Imagine you are living in the Dark Ages and the Greeks already proved that the world is round, but the world-is-a-ball theory is not being widely taught. So teachers, who rarely step outside the walls of their own institutions, confidently declare to their students that the world is flat, whereas those who meanwhile roam this wonderful planet more widely (let’s call them entrepreneurs and investors) know perfectly well that it is round. This is pretty much what is happening today with the divide between real-world and academic investment professionals.

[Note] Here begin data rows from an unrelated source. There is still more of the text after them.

/-- **Fubini step.** Under `(Leb|_Λ ⊗ 𝒩(u₀, θI))^{⊗k}` restricted to the hard-core event of the superposition with a
boundary condition `Y` (`vol Λ = 1`), each velocity observable `g((√θ)⁻¹((x i).2 − u₀))` with `∫ g d𝒩(0,I) = 0`
integrates to zero: a.s. the hard-core event is a function of the positions only (`hardCoreIn_superposeIn_iff`), and the
velocities are independent of the positions with law `𝒩(u₀, θI)`. -/
theorem setIntegral_hardCore_velocity_eq_zero {θ : ℝ} (hθ : 0 < θ) (u₀ : V3) {g : V3 → ℝ} (hg : Continuous g)
    (hg0 : ∫ v, g v ∂(stdGaussian V3) = 0) {Λ : Set V3} (hΛ : MeasurableSet Λ) (hΛ1 : volume Λ = 1)
    (Y : PointConfig (V3 × V3)) (k : ℕ) (i : Fin k) :
    ∫ x in {x : Fin k → V3 × V3 | HardCoreIn 1 Λ (superposeIn Λ x Y)}, g ((Real.sqrt θ)⁻¹ • ((x i).2 - u₀))
      ∂(Measure.pi fun _ : Fin k => ((volume : Measure V3).restrict Λ).prod (gaussMeasure u₀ θ)) = 0 := by
  haveI : IsProbabilityMeasure ((volume : Measure V3).restrict Λ) := ⟨by rw [Measure.restrict_apply_univ, hΛ1]⟩
  set H : Set (Fin k → V3 × V3) := {x | HardCoreIn 1 Λ (superposeIn Λ x Y)} with hH
  have hHm : MeasurableSet H := measurableSet_hardCoreIn_superposeIn_left 1 hΛ k Y
  set Hq : Set (Fin k → V3) :=
    {q | (∀ i j, i ≠ j → (1 : ℝ) ≤ ‖q i - q j‖) ∧ ∀ i, ∀ p ∈ Y, p.1 ∉ Λ → (1 : ℝ) ≤ ‖q i - p.1‖} with hHq
  have hH_ae : ∀ᵐ x ∂(Measure.pi fun _ : Fin k => ((volume : Measure V3).restrict Λ).prod (gaussMeasure u₀ θ)),
      x ∈ H ↔ (fun i => (x i).1) ∈ Hq := by
    filter_upwards [ae_pi_prod_restrict_good hΛ hΛ1 (gaussMeasure u₀ θ) k] with x hx
    exact hardCoreIn_superposeIn_iff 1 Λ hx.1 hx.2 Y
  rw [← integral_indicator hHm]
  have h1 : (fun x => H.indicator (fun x : Fin k → V3 × V3 => g ((Real.sqrt θ)⁻¹ • ((x i).2 - u₀))) x)
      =ᵐ[Measure.pi fun _ : Fin k => ((volume : Measure V3).restrict Λ).prod (gaussMeasure u₀ θ)]
      fun x => Hq.indicator (fun _ => (1 : ℝ)) (fun i => (x i).1) * g ((Real.sqrt θ)⁻¹ • ((x i).2 - u₀)) := by
    filter_upwards [hH_ae] with x hx
    by_cases hxH : x ∈ H
    · rw [Set.indicator_of_mem hxH, Set.indicator_of_mem (hx.1 hxH), one_mul]
    · rw [Set.indicator_of_notMem hxH, Set.indicator_of_notMem (fun h => hxH (hx.2 h)), zero_mul]
  rw [integral_congr_ae h1]
  have h2 := (measurePreserving_arrowProdEquivProdArrow V3 V3 (Fin k) (fun _ => (volume : Measure V3).restrict Λ)
    (fun _ => gaussMeasure u₀ θ)).integral_comp'
    (fun y : (Fin k → V3) × (Fin k → V3) => Hq.indicator (fun _ => (1 : ℝ)) y.1 * g ((Real.sqrt θ)⁻¹ • (y.2 i - u₀)))
  have h2' : ∫ x, Hq.indicator (fun _ => (1 : ℝ)) (fun i => (x i).1) * g ((Real.sqrt θ)⁻¹ • ((x i).2 - u₀))
      ∂(Measure.pi fun _ : Fin k => ((volume : Measure V3).restrict Λ).prod (gaussMeasure u₀ θ)) =
      ∫ y : (Fin k → V3) × (Fin k → V3), Hq.indicator (fun _ => (1 : ℝ)) y.1 * g ((Real.sqrt θ)⁻¹ • (y.2 i - u₀))
        ∂((Measure.pi fun _ : Fin k => (volume : Measure V3).restrict Λ).prod
          (Measure.pi fun _ : Fin k => gaussMeasure u₀ θ)) := h2
  rw [h2', integral_prod_mul (μ := Measure.pi fun _ : Fin k => (volume : Measure V3).restrict Λ)
    (ν := Measure.pi fun _ : Fin k => gaussMeasure u₀ θ) (fun q : Fin k → V3 => Hq.indicator (fun _ => (1 : ℝ)) q)
    (fun v : Fin k → V3 => g ((Real.sqrt θ)⁻¹ • (v i - u₀)))]
  have h3 : ∫ v : Fin k → V3, g ((Real.sqrt θ)⁻¹ • (v i - u₀)) ∂(Measure.pi fun _ : Fin k => gaussMeasure u₀ θ) = 0 := by
    have h4 : ∫ v : Fin k → V3, g ((Real.sqrt θ)⁻¹ • (v i - u₀)) ∂(Measure.pi fun _ : Fin k => gaussMeasure u₀ θ) =
        ∫ w, g ((Real.sqrt θ)⁻¹ • (w - u₀)) ∂((Measure.pi fun _ : Fin k => gaussMeasure u₀ θ).map (Function.eval i)) :=
      (integral_map ((measurable_pi_apply i).aemeasurable (μ := Measure.pi fun _ : Fin k => gaussMeasure u₀ θ))
        (by fun_prop : Continuous fun w : V3 => g ((Real.sqrt θ)⁻¹ • (w - u₀))).aestronglyMeasurable).symm
    rw [h4, (measurePreserving_eval (fun _ : Fin k => gaussMeasure u₀ θ) i).map_eq, integral_comp_rescale_gaussMeasure hθ u₀ g,
      hg0]
  rw [h3, mul_zero]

If you learn anything by going to the Berkshire Hathaway annual meeting, it is the incredible power of incentives. Berkshire vice chairman Charlie Munger is big on that idea. Teachers will teach what is teachable; they’ll default to solving a mathematical equation (while stuffing it with arbitrary numbers for the most part), because that is what they know how to do. They can learn MPT by reading their predecessors’ textbooks, and therefore that is what they’ll teach, too. The beauty of MPT, at least from a teaching perspective, is that it turns investing into a math problem, with elegant equations that always spit out precise, albeit random numbers.
But please don’t tell anyone I said this, because as an investor I’d love for MPT to be taught starting in kindergarten. It would make my job easier: I’d be competing against imbeciles who still believe the world is flat. However, as a well-wishing person dispensing advice, I’d say, spend as little time as you can studying MPT.